# [Exercise materials]

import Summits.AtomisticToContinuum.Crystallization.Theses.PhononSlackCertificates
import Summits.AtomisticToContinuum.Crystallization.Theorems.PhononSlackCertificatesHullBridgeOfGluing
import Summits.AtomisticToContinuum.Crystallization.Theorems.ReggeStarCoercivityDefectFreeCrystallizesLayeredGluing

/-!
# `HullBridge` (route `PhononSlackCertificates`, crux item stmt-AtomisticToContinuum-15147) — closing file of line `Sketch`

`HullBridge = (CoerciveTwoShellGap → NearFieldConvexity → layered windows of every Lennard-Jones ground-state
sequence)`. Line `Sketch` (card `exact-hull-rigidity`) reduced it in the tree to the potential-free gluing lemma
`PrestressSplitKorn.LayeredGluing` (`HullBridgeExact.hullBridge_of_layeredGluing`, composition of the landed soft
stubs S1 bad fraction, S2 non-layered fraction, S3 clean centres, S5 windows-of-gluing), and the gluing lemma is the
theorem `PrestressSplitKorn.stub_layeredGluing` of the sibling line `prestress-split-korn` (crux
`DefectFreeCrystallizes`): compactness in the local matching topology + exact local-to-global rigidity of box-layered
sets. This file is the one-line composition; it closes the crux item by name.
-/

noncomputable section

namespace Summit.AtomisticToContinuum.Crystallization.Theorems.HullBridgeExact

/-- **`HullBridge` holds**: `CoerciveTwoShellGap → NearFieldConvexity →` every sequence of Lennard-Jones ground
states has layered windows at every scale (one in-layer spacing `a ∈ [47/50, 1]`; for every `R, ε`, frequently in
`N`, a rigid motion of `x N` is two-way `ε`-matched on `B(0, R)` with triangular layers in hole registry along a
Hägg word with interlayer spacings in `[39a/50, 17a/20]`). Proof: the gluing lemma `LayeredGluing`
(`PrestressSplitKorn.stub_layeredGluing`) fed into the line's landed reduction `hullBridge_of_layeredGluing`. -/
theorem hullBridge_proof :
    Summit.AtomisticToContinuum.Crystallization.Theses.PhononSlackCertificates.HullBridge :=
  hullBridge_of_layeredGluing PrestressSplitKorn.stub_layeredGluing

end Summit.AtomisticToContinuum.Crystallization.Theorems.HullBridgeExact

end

# [Work task]
Restate, word for word and without additions, every line from the top of the listing above through the line that contains "of the sibling".

# [Task output]
import Summits.AtomisticToContinuum.Crystallization.Theses.PhononSlackCertificates
import Summits.AtomisticToContinuum.Crystallization.Theorems.PhononSlackCertificatesHullBridgeOfGluing
import Summits.AtomisticToContinuum.Crystallization.Theorems.ReggeStarCoercivityDefectFreeCrystallizesLayeredGluing

/-!
# `HullBridge` (route `PhononSlackCertificates`, crux item stmt-AtomisticToContinuum-15147) — closing file of line `Sketch`

`HullBridge = (CoerciveTwoShellGap → NearFieldConvexity → layered windows of every Lennard-Jones ground-state
sequence)`. Line `Sketch` (card `exact-hull-rigidity`) reduced it in the tree to the potential-free gluing lemma
`PrestressSplitKorn.LayeredGluing` (`HullBridgeExact.hullBridge_of_layeredGluing`, composition of the landed soft
stubs S1 bad fraction, S2 non-layered fraction, S3 clean centres, S5 windows-of-gluing), and the gluing lemma is the
theorem `PrestressSplitKorn.stub_layeredGluing` of the sibling line `prestress-split-korn` (crux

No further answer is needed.